Directions: Your answer should consist of the lines in the following data that contain "Literature".

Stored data

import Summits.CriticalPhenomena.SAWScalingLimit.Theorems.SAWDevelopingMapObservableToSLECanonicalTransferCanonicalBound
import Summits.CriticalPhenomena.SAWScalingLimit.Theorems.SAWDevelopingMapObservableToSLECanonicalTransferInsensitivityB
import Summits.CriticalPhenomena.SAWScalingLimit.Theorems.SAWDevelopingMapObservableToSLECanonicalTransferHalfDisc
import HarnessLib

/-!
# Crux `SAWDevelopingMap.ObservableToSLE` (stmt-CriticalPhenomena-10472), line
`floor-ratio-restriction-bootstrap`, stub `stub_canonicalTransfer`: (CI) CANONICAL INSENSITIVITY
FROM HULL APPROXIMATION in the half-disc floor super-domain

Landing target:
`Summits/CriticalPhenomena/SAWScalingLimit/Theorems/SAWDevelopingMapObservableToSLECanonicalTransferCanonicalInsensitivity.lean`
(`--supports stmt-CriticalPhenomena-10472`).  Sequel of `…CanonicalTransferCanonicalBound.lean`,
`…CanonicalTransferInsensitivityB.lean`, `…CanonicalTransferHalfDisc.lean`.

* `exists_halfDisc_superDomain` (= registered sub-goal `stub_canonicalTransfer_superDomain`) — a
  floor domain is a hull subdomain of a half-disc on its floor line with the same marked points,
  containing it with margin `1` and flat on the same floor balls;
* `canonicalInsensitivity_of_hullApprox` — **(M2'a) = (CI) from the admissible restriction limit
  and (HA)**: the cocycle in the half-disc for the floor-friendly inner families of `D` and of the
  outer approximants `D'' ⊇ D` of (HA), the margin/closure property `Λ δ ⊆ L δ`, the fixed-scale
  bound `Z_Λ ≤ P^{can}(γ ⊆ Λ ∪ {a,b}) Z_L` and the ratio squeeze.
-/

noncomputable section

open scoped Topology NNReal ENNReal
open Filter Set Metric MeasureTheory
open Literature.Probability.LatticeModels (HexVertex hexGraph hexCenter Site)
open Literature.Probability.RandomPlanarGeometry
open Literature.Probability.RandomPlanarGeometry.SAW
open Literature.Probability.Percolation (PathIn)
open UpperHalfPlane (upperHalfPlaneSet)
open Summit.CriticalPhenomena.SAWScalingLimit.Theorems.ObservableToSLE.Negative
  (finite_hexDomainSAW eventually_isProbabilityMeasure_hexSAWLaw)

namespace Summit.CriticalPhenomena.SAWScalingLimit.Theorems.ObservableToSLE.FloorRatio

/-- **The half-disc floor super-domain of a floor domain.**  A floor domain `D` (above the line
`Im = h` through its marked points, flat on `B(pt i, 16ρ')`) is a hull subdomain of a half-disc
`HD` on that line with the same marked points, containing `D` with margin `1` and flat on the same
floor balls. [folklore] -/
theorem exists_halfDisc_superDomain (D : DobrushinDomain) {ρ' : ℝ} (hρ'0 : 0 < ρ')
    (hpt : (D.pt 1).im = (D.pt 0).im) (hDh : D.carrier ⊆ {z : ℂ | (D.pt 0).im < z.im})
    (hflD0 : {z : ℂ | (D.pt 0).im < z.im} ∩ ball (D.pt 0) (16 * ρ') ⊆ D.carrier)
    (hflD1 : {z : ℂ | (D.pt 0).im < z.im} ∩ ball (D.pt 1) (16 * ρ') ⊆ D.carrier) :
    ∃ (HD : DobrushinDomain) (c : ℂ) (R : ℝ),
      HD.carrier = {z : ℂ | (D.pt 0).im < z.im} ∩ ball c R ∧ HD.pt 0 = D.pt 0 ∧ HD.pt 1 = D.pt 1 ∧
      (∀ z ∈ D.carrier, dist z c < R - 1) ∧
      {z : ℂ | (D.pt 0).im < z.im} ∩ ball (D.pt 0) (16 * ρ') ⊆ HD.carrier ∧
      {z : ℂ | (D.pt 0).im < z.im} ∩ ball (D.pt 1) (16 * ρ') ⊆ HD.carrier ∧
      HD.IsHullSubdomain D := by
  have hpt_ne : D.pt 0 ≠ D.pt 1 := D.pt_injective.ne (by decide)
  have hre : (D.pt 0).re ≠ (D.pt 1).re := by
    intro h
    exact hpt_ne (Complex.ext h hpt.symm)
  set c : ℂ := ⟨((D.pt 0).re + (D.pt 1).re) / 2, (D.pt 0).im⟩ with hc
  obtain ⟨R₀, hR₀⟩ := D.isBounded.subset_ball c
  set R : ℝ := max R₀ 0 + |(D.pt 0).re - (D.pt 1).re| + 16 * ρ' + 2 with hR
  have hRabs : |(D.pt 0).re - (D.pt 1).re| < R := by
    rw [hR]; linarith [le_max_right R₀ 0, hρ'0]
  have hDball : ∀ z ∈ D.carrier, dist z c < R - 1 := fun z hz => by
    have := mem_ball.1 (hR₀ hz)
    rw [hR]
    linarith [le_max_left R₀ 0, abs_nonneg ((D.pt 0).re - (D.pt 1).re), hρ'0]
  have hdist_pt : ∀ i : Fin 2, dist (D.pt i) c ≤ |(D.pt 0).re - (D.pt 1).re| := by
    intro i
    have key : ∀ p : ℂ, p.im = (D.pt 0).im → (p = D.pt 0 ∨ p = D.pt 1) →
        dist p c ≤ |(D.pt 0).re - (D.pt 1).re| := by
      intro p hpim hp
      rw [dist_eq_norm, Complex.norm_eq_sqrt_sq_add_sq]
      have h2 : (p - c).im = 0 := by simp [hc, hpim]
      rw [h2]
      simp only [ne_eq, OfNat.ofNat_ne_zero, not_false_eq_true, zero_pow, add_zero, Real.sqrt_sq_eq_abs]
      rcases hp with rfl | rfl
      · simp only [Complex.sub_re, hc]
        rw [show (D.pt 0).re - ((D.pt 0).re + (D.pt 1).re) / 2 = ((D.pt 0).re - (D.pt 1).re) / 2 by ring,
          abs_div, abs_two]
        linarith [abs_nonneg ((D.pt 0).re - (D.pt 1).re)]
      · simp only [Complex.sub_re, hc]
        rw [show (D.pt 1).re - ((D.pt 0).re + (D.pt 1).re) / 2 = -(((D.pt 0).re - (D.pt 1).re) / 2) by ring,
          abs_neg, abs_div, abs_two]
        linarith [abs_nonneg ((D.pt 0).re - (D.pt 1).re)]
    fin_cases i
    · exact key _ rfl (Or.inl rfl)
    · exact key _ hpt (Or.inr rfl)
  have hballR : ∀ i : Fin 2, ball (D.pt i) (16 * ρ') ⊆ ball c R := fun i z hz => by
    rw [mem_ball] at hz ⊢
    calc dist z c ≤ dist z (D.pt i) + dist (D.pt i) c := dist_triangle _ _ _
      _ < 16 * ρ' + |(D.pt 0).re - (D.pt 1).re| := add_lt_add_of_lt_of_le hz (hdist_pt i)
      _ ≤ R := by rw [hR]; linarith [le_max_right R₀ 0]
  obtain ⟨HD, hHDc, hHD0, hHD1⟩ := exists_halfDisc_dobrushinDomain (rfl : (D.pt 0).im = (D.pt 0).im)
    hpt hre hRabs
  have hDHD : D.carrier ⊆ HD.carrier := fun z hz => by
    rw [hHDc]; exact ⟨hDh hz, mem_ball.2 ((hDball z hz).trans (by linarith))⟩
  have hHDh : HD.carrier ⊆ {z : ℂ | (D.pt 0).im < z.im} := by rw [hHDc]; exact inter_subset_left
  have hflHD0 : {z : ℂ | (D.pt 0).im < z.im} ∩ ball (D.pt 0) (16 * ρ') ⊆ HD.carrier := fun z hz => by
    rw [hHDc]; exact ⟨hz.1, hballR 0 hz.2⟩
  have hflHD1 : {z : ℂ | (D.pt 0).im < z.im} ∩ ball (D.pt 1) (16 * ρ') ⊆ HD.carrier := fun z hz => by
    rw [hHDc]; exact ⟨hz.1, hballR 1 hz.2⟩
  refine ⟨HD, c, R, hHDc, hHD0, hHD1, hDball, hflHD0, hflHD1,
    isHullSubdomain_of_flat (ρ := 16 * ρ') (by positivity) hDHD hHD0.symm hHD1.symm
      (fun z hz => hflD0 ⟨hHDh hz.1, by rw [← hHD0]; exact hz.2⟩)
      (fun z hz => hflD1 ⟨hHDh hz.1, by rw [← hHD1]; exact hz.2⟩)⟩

Answer to this problem:
open Literature.Probability.LatticeModels (HexVertex hexGraph hexCenter Site)
open Literature.Probability.RandomPlanarGeometry
open Literature.Probability.RandomPlanarGeometry.SAW
open Literature.Probability.Percolation (PathIn)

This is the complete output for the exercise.